25/04/2006 a 8/05/2006

Financiamento para o desenvolvimento tem novos debates

Durante todo o dia 22 de abril, representações de ONGs, de movimentos sociais, governamentais e acadêmicas discutiram, no II Fórum Social Brasileiro, vários aspectos de uma temática, que passou a ter visibilidade mundial: o financiamento para o desenvolvimento.

O processo de discussão do tema surge diante da alta mobilidade dos processos produtivos e financeiros na globalização, tendo em conta que as políticas tributárias dos governos nacionais têm-se mostrado pouco eficazes para taxar o capital transnacional. Como forma de superar esses limites, organizações da sociedade civil de diferentes países lançaram a idéia de criar mecanismos internacionais de taxação sobre atividades financeiras internacionais.

Assim, o Seminário Financiamento para o desenvolvimento, organizado por Abong, Attac e Fundação Friedrich Ebert, com o apoio de Coordination Sud, CUT, Orit e da Secretária Geral da Presidência da República, contou com a presença de palestrantes brasileiros(as) e de cinco outros países, bem como com um público de aproximadamente cem pessoas.


Taxas globais

O encontro foi estruturado em três painéis. O primeiro deles, teve uma questão como tema: Taxas Globais: uma fonte de financiamento para combater a pobreza? Sob a moderação do diretor de relações internacionais da Abong, Sérgio Haddad, a mesa contou com exposições de três palestrantes e com comentários de Peter Wahl, de Weed (Alemanha).

Alexandre Tiphagne, de Coordination SUD (França), lembrou inicialmente que as ONGs e os movimentos sociais cobram dos governos, há mais de 30 anos, a promessa de destinar os 0,7% do PIB à ajuda ao desenvolvimento. "A proposta de criação da taxação sobre as transações financeiras internacionais deu origem à constituição, em vários paises, do movimento Attac - Ação pela Taxa Tobin de Ajuda aos Cidadãos."

No âmbito do convênio entre Abong e Coordination Sud, as discussões sobre o financiamento ao desenvolvimento se consagram publicamente no seminário ocorrido entre 31 de agosto e 2 de setembro de 2004, em Brasília - do qual participou também a associação chilena Acción. O encontro resultou em um documento com a posição dessas associações, apoiando a então iniciativa dos governos do Brasil, da França, do Chile e da Espanha de proporem a criação de novos mecanismos de financiamento para o combate à fome e à pobreza. O processo continua com seminários entre as partes do convênio Brasil e França e Plataformas de ONGs, como no V Fórum Social Mundial e em Paris - no Ano Brasil na França, durante o Fórum Franco-Brasileiro da Sociedade Civil.

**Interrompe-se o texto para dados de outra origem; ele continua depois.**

import Literature.AlgebraicGeometry.Frobenioids.GeometricFrobenioidModel
import Literature.AlgebraicGeometry.Frobenioids.ModelFrobenioidMap
import Literature.AlgebraicGeometry.Frobenioids.PadicFrobenioidGoodLocalKit
import HarnessLib

/-!
# Frobenioids I, Theorem 6.2 (i): the functor `Ψ : C₁ → C₂` induced by a dominant morphism — CONSTRUCTED
# for every pull-back datum, and abc-iut-L1-t3's schema `Thm62i` PROVED at the constructed models

Mochizuki, *The geometry of Frobenioids I: the general theory*, Kyushu J. Math. **62** (2008) 293–400,
Theorem 6.2 (i), kurims text p. 110 l. 45 – p. 111 l. 5: "Let `ψ : V₂ → V₁` be a dominant morphism of schemes
such that … (a) `D_{K₂}` is equal to the set of prime divisors of `V₂` that map into a prime divisor of `D_{K₁}`;
(b) … `K₁ ↪ K₂ ↪ K̃₂` factors through `K̃₁`; (c) `K₁` is separably closed in `K₂`. Then `ψ` induces a functor
`Ψ : C₁ → C₂` [well-defined up to isomorphism] that is compatible with Frobenius degrees, the functor `D₁ → D₂`
induced by the inclusion of fields `K₁ ↪ K₂`, and the natural transformations `Φ₁ → Φ₂|_{D₁}`, `B₁ → B₂|_{D₁}`
induced by pulling back divisors and rational functions, respectively, via `ψ`"; proof p. 111 l. 28–33: "by
pulling back [Cartier] divisors and rational functions via `ψ`, we obtain compatible natural transformations
`Φ₁ → Φ₂|_{D₁}`, `B₁ → B₂|_{D₁}`. Thus, it follows formally from the definition of the category underlying a
model Frobenioid in Theorem 5.2, (i), that we obtain a functor `Ψ : C₁ → C₂` satisfying the properties stated in
assertion (i)". [cite: MochizukiFrdI2008, Thm. 6.2 (i) p.110]

WHAT IS HERE (seat abc-iut-w5-d048, sub-DAG W5 rows T62i/L03–L06 of abc-iut-L1-t3's SUBDAG-FrdI-Thm62;
CONSTRUCTIONS and THEOREMS only — no `Prop`-valued named fact is introduced):
* §1 (generic, the "formally from Theorem 5.2 (i)" step, over ANY base functor `G : D₁ ⥤ D₂`):
  `ModelFrobenioid.DataHomOver G DivB₁ DivB₂` — a morphism of model data `(Φ₁, B₁, Div_{B₁}) → (Φ₂, B₂, Div_{B₂})`
  OVER `G` = abc-iut-L1-t5's `ModelFrobenioid.DataHom` into the data restricted along `G`
  (abc-iut-L1-t4's `ModelFrobenioid.divBRestrict`); `DataHomOver.functor` := `DataHom.functor ⋙ baseChange G` — the
  induced functor of model Frobenioids `(A_D, α) ↦ (G A_D, η^gp α)`, `(d, f, Div, u) ↦ (d, G f, η Div, β u)` —
  with its compatibilities `functor_comp_baseFunctor` (with `D₁ → D₂`), `degFr_functor_map` (Frobenius degrees),
  `div_functor_map` (with `Φ₁ → Φ₂|_{D₁}`), `unit_functor_map` (with `B₁ → B₂|_{D₁}`), all definitional.
* §2 (geometric): for geometric divisor data `Γ₁` over `K̃₁/K₁`, `Γ₂` over `K̃₂/K₂` and a base functor
  `βψ : D₁ ⥤ D₂`, a PULL-BACK DATUM `GeometricDivisorData.PullbackDatum Γ₁ Γ₂ βψ` := a `DataHomOver βψ` between the
  model data of Ex. 6.1 (abc-iut-L6-t10's `geomDivisorFunctor` / `geomUnitsFunctor` / `geomDivNatTrans`) — exactly
  the "compatible natural transformations `Φ₁ → Φ₂|_{D₁}`, `B₁ → B₂|_{D₁}`" of the printed proof (their derivation
  from the scheme-theoretic hypothesis (a) is not expressible in the tree's language and stays DATA, as t3's
  `frobeniusPhi` / `frobeniusB` are); THEN `PullbackDatum.thm62i_of_pullbackDatum` — abc-iut-L1-t3's schema
  `Thm62i (geomModelFrobenioid Γ₁) (geomModelFrobenioid Γ₂) βψ (φψ of the datum)` HOLDS FOR EVERY PULL-BACK DATUM,
  witnessed by the constructed functor; `unit_inducedFunctor_map` — the fourth printed compatibility (with
  `B₁ → B₂|_{D₁}`), which the schema does not render; and (consistency with Thm. 6.2 (ii)) the Frobenius datum
  `GeometricDivisorData.frobeniusPullbackDatum p` (base functor `𝟭`, `D ↦ p·D`, `f ↦ f^p`; the compatibility
  `div(f^p) = p·div(f)` is t3's `div_frobeniusB`, re-proved pointwise here) with `Thm62i_frobenius_holds'`
  re-deriving abc-iut-L6-t10's `Thm62i_frobenius_holds`.
NOT here (rows T62i/L01–L02 of the sub-DAG): the construction of `βψ` itself from (b)(c) as the compositum functor
`L₁ ↦ L₁·K₂` with `[L₁·K₂ : K₂] = [L₁ : K₁]` (classical field theory: linear disjointness of a separable algebraic
extension from an extension in which the base is separably closed). Nothing here bears on [IUTchIII] or abc.
-/

noncomputable section

namespace Literature.AlgebraicGeometry.Frobenioids

open CategoryTheory Opposite

/-! ## §1. Model Frobenioids: the functor induced by a morphism of model data OVER a base functor -/

namespace ModelFrobenioid

universe w v₁ v₂ u₁ u₂

variable {D₁ : Type u₁} [Category.{v₁} D₁] {D₂ : Type u₂} [Category.{v₂} D₂]
  {Φ₁ B₁ : D₁ᵒᵖ ⥤ CommMonCat.{w}} {Φ₂ B₂ : D₂ᵒᵖ ⥤ CommMonCat.{w}}

/-- A **morphism of model data over a base functor** `G : D₁ ⥤ D₂`: homomorphisms of monoids on `D₁`,
`η : Φ₁ → Φ₂|_{D₁}` and `β : B₁ → B₂|_{D₁}` (restrictions along `G`), compatible with the divisor maps
`Div_{B₁}`, `Div_{B₂}|_{D₁}` — "compatible natural transformations `Φ₁ → Φ₂|_{D₁}`, `B₁ → B₂|_{D₁}`" (Thm. 6.2 (i),
proof p. 111 l. 28–31); abc-iut-L1-t5's `DataHom` into abc-iut-L1-t4's restricted data `divBRestrict G`.
[cite: MochizukiFrdI2008, Thm. 6.2 (i) p.111] -/
abbrev DataHomOver (G : D₁ ⥤ D₂) (DivB₁ : B₁ ⟶ monoidGp Φ₁) (DivB₂ : B₂ ⟶ monoidGp Φ₂) :=
  DataHom DivB₁ (divBRestrict G Φ₂ B₂ DivB₂)

namespace DataHomOver

variable {G : D₁ ⥤ D₂} {DivB₁ : B₁ ⟶ monoidGp Φ₁} {DivB₂ : B₂ ⟶ monoidGp Φ₂}
  (h : DataHomOver G DivB₁ DivB₂)

/-- **"It follows formally from the definition of the category underlying a model Frobenioid in Theorem 5.2, (i),
that we obtain a functor `Ψ : C₁ → C₂`"** (Thm. 6.2 (i), proof p. 111 l. 31–33): the functor of model Frobenioids
induced by a morphism of model data over `G` — change of data on `D₁` (abc-iut-L1-t5's `DataHom.functor`)
followed by change of base along `G` (abc-iut-L1-t4's `baseChange`): `(A_D, α) ↦ (G A_D, η^gp α)`,
`(d, f, Div, u) ↦ (d, G f, η Div, β u)`. [cite: MochizukiFrdI2008, Thm. 6.2 (i) p.111] -/
def functor : ModelFrobenioid Φ₁ B₁ DivB₁ ⥤ ModelFrobenioid Φ₂ B₂ DivB₂ :=
  DataHom.functor h ⋙ baseChange G Φ₂ B₂ DivB₂

/-- The induced functor on objects: `(A_D, α) ↦ (G A_D, η^gp(α))`. [cite: MochizukiFrdI2008, Thm. 6.2 (i) p.111] -/
theorem functor_obj (X : ModelFrobenioid Φ₁ B₁ DivB₁) :
    h.functor.obj X = ⟨G.obj X.base, gpApp h.η (op X.base) X.cls⟩ := rfl

/-- "compatible with … the functor `D₁ → D₂`": `Ψ ⋙ Base = Base ⋙ G`. [cite: MochizukiFrdI2008, Thm. 6.2 (i) p.110] -/
theorem functor_comp_baseFunctor :
    h.functor ⋙ baseFunctor Φ₂ B₂ DivB₂ = baseFunctor Φ₁ B₁ DivB₁ ⋙ G := rfl

/-- `Base(Ψ φ) = G (Base φ)`. [cite: MochizukiFrdI2008, Thm. 6.2 (i) p.110] -/
theorem baseMap_functor_map {X Y : ModelFrobenioid Φ₁ B₁ DivB₁} (φ : X ⟶ Y) :
    baseMap (h.functor.map φ) = G.map (baseMap φ) := rfl

/-- "compatible with Frobenius degrees": `deg_Fr(Ψ φ) = deg_Fr(φ)`. [cite: MochizukiFrdI2008, Thm. 6.2 (i) p.110] -/
theorem degFr_functor_map {X Y : ModelFrobenioid Φ₁ B₁ DivB₁} (φ : X ⟶ Y) :
    degFr (h.functor.map φ) = degFr φ := rfl

/-- "compatible with … `Φ₁ → Φ₂|_{D₁}`": `Div(Ψ φ) = η(Div φ)`. [cite: MochizukiFrdI2008, Thm. 6.2 (i) p.110] -/
theorem div_functor_map {X Y : ModelFrobenioid Φ₁ B₁ DivB₁} (φ : X ⟶ Y) :
    div (h.functor.map φ) = (h.η.app (op X.base)).hom (div φ) := rfl

/-- "compatible with … `B₁ → B₂|_{D₁}`": `u_{Ψ φ} = β(u_φ)`. [cite: MochizukiFrdI2008, Thm. 6.2 (i) p.110] -/
theorem unit_functor_map {X Y : ModelFrobenioid Φ₁ B₁ DivB₁} (φ : X ⟶ Y) :
    unit (h.functor.map φ) = (h.β.app (op X.base)).hom (unit φ) := rfl

end DataHomOver

end ModelFrobenioid

/-! ## §2. Geometric Frobenioids: Theorem 6.2 (i) at the constructed models, for every pull-back datum -/

section Geometric

variable {K₁ : Type} [Field K₁] {Kt₁ : Type} [Field Kt₁] [Algebra K₁ Kt₁]
  {K₂ : Type} [Field K₂] {Kt₂ : Type} [Field Kt₂] [Algebra K₂ Kt₂]

namespace GeometricDivisorData

variable (Γ₁ : GeometricDivisorData K₁ Kt₁) (Γ₂ : GeometricDivisorData K₂ Kt₂)
  (βψ : FinSubextCat K₁ Kt₁ ⥤ FinSubextCat K₂ Kt₂)

/-- **The pull-back datum of a dominant morphism `ψ : V₂ → V₁`** over the base functor `βψ : D₁ → D₂` it induces
(Thm. 6.2 (i), proof p. 111 l. 28–31: "by pulling back [Cartier] divisors and rational functions via `ψ`, we obtain
compatible natural transformations `Φ₁ → Φ₂|_{D₁}`, `B₁ → B₂|_{D₁}`"): monoid maps `Φ₁(L₁) → Φ₂(βψ L₁)` and
`B₁(L₁) → B₂(βψ L₁)`, natural in `L₁`, compatible with `div` — a morphism OVER `βψ` between the model data of
Ex. 6.1 (abc-iut-L6-t10's `geomDivisorFunctor`, `geomUnitsFunctor`, `geomDivNatTrans`). DATA (the scheme-theoretic
derivation from hypothesis (a) is not in the tree's language). [cite: MochizukiFrdI2008, Thm. 6.2 (i) p.111] -/
abbrev PullbackDatum : Type _ :=
  ModelFrobenioid.DataHomOver βψ (geomDivNatTrans Γ₁) (geomDivNatTrans Γ₂)

variable {Γ₁ Γ₂ βψ}

namespace PullbackDatum

variable (h : PullbackDatum Γ₁ Γ₂ βψ)

/-- **The functor `Ψ : C₁ → C₂` of Theorem 6.2 (i)** for the geometric Frobenioids `C_{K̃₁/K₁}`, `C_{K̃₂/K₂}`,
induced by a pull-back datum. [cite: MochizukiFrdI2008, Thm. 6.2 (i) p.110] -/
abbrev inducedFunctor : geomFrobenioid Γ₁ ⥤ geomFrobenioid Γ₂ :=
  ModelFrobenioid.DataHomOver.functor h

/-- `Ψ` lies over `βψ`: `Ψ ⋙ Base = Base ⋙ βψ`. [cite: MochizukiFrdI2008, Thm. 6.2 (i) p.110] -/
theorem inducedFunctor_comp_base :
    h.inducedFunctor ⋙ (geomFrobenioidOps Γ₂).base = (geomFrobenioidOps Γ₁).base ⋙ βψ := rfl

/-- `deg_Fr(Ψ φ) = deg_Fr(φ)`. [cite: MochizukiFrdI2008, Thm. 6.2 (i) p.110] -/
theorem degFr_inducedFunctor_map {A A' : geomFrobenioid Γ₁} (φ : A ⟶ A') :
    (geomFrobenioidOps Γ₂).degFr (h.inducedFunctor.map φ) = (geomFrobenioidOps Γ₁).degFr φ := rfl

/-- `Div(Ψ φ) = φψ(Div φ)` with `φψ` the divisor component of the datum. [cite: MochizukiFrdI2008, Thm. 6.2 (i) p.110] -/
theorem div_inducedFunctor_map {A A' : geomFrobenioid Γ₁} (φ : A ⟶ A') :
    ModelFrobenioid.div (h.inducedFunctor.map φ) = (h.η.app (op A.base)).hom (ModelFrobenioid.div φ) := rfl

/-- **The fourth printed compatibility, "and `B₁ → B₂|_{D₁}`"** (not rendered by the `(Base, Div, deg_Fr)`-schema
`Thm62i`): `u_{Ψ φ} = bψ(u_φ)` with `bψ` the rational-function component of the datum.
[cite: MochizukiFrdI2008, Thm. 6.2 (i) p.110] -/
theorem unit_inducedFunctor_map {A A' : geomFrobenioid Γ₁} (φ : A ⟶ A') :
    ModelFrobenioid.unit (h.inducedFunctor.map φ) = (h.β.app (op A.base)).hom (ModelFrobenioid.unit φ) := rfl

/-- **Theorem 6.2 (i) at the constructed models, for EVERY pull-back datum**: abc-iut-L1-t3's schema
`Thm62i (geomModelFrobenioid Γ₁) (geomModelFrobenioid Γ₂) βψ φψ` — "`ψ` induces a functor `Ψ : C₁ → C₂` … compatible
with Frobenius degrees, the functor `D₁ → D₂` …, and the natural transformation `Φ₁ → Φ₂|_{D₁}`" — HOLDS with `φψ` the
divisor component of the datum, witnessed by `inducedFunctor` (base comparison = identity).
[cite: MochizukiFrdI2008, Thm. 6.2 (i) p.110] -/
theorem thm62i_of_pullbackDatum [IsGalois K₂ Kt₂] :
    Thm62i (geomModelFrobenioid Γ₁) (geomModelFrobenioid Γ₂) βψ (fun X => (h.η.app (op X)).hom) := by
  refine ⟨h.inducedFunctor, NatIso.ofComponents (fun _ => Iso.refl _) ?_, fun A B f => rfl, fun A B f => ?_⟩
  · intro A A' φ
    simp only [Functor.comp_map, Iso.refl_hom]
    rfl
  · change ModelFrobenioid.div (h.inducedFunctor.map f) =
      (geomFrobenioidOps Γ₂).pull (𝟙 (βψ.obj A.base)) ((h.η.app (op A.base)).hom (ModelFrobenioid.div f))
    rw [(geomFrobenioidOps Γ₂).pull_id]
    rfl

end PullbackDatum

/-! ### Consistency with Theorem 6.2 (ii): the Frobenius morphism's pull-back datum -/

variable (Γ : GeometricDivisorData K₁ Kt₁)

/-- On a groupification, `(· ^ p)^gp = (· ^ p)`. [folklore] -/
private theorem monGp_map_powMonoidHom {M : Type} [CommMonoid M] (p : ℕ) :
    MonGp.map (powMonoidHom (α := M) p) = powMonoidHom p :=
  MonGp.hom_ext fun a => by rw [MonGp.map_of, powMonoidHom_apply, powMonoidHom_apply, map_pow]

/-- **The pull-back datum of the Frobenius morphism** `ψ : V → V` in characteristic `p` (Thm. 6.2 (ii), p. 111
l. 6–12: "the Frobenius morphism … satisfies the conditions of (i)"): base functor `𝟭_D` (`L = K·L^p`), divisors
`D ↦ p·D` (abc-iut-L1-t3's `frobeniusPhi`), rational functions `f ↦ f^p` (`frobeniusB`), compatibility
`div(f^p) = p·div(f)`. [cite: MochizukiFrdI2008, Thm. 6.2 (ii) p.111] -/
def frobeniusPullbackDatum (p : ℕ) : PullbackDatum Γ Γ (𝟭 (FinSubextCat K₁ Kt₁)) where
  η :=
    { app := fun X => CommMonCat.ofHom (Γ.frobeniusPhi p X.unop)
      naturality := fun X Y f => by
        apply CommMonCat.hom_ext
        refine MonoidHom.ext fun x => ?_
        change Γ.frobeniusPhi p Y.unop (Γ.pullPhi f.unop x) = Γ.pullPhi f.unop (Γ.frobeniusPhi p X.unop x)
        exact (map_pow (Γ.pullPhi f.unop) x p).symm }
  β :=
    { app := fun X => CommMonCat.ofHom (Γ.frobeniusB p X.unop)
      naturality := fun X Y f => by
        apply CommMonCat.hom_ext
        refine MonoidHom.ext fun x => ?_
        change Γ.frobeniusB p Y.unop (Γ.mapB f.unop x) = Γ.mapB f.unop (Γ.frobeniusB p X.unop x)
        exact (map_pow (Γ.mapB f.unop) x p).symm }
  comm := fun X u => by
    change MonGp.map (powMonoidHom p) (divB _ _ (geomDivNatTrans Γ) X u) =
      divB _ _ (geomDivNatTrans Γ) X (u ^ p)
    rw [monGp_map_powMonoidHom, powMonoidHom_apply, map_pow]

/-- **Consistency with Theorem 6.2 (ii)**: `thm62i_of_pullbackDatum` at the Frobenius datum re-derives abc-iut-L6-t10's
`Thm62i_frobenius_holds` (the schema at base functor `𝟭` and divisor maps `frobeniusPhi p`), now as an INSTANCE of
the general functoriality. [cite: MochizukiFrdI2008, Thm. 6.2 (ii) p.111] -/
theorem Thm62i_frobenius_holds' [IsGalois K₁ Kt₁] (p : ℕ) :
    Thm62i (geomModelFrobenioid Γ) (geomModelFrobenioid Γ) (𝟭 (FinSubextCat K₁ Kt₁))
      (fun X => Γ.frobeniusPhi p X) :=
  (Γ.frobeniusPullbackDatum p).thm62i_of_pullbackDatum

end GeometricDivisorData

end Geometric

end Literature.AlgebraicGeometry.Frobenioids

end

Segundo Tiphagne, depois da Conferência Ministerial de Paris, ONGs e movimentos sociais decidiram, entre outros, sensibilizar a opinião pública sobre a idéia das taxas e debater com os governos que ainda não decidiram implementar taxas internacionais. "As ONGs e os movimentos sociais apóiam a iniciativa governamental e a experiência piloto da taxa sobre os bilhetes aéreos, mas nossa agenda é bem mais ambiciosa e afirma a necessidade de implementar uma verdadeira fiscalização internacional, para, entre outros, redistribuir as riquezas em escala mundial."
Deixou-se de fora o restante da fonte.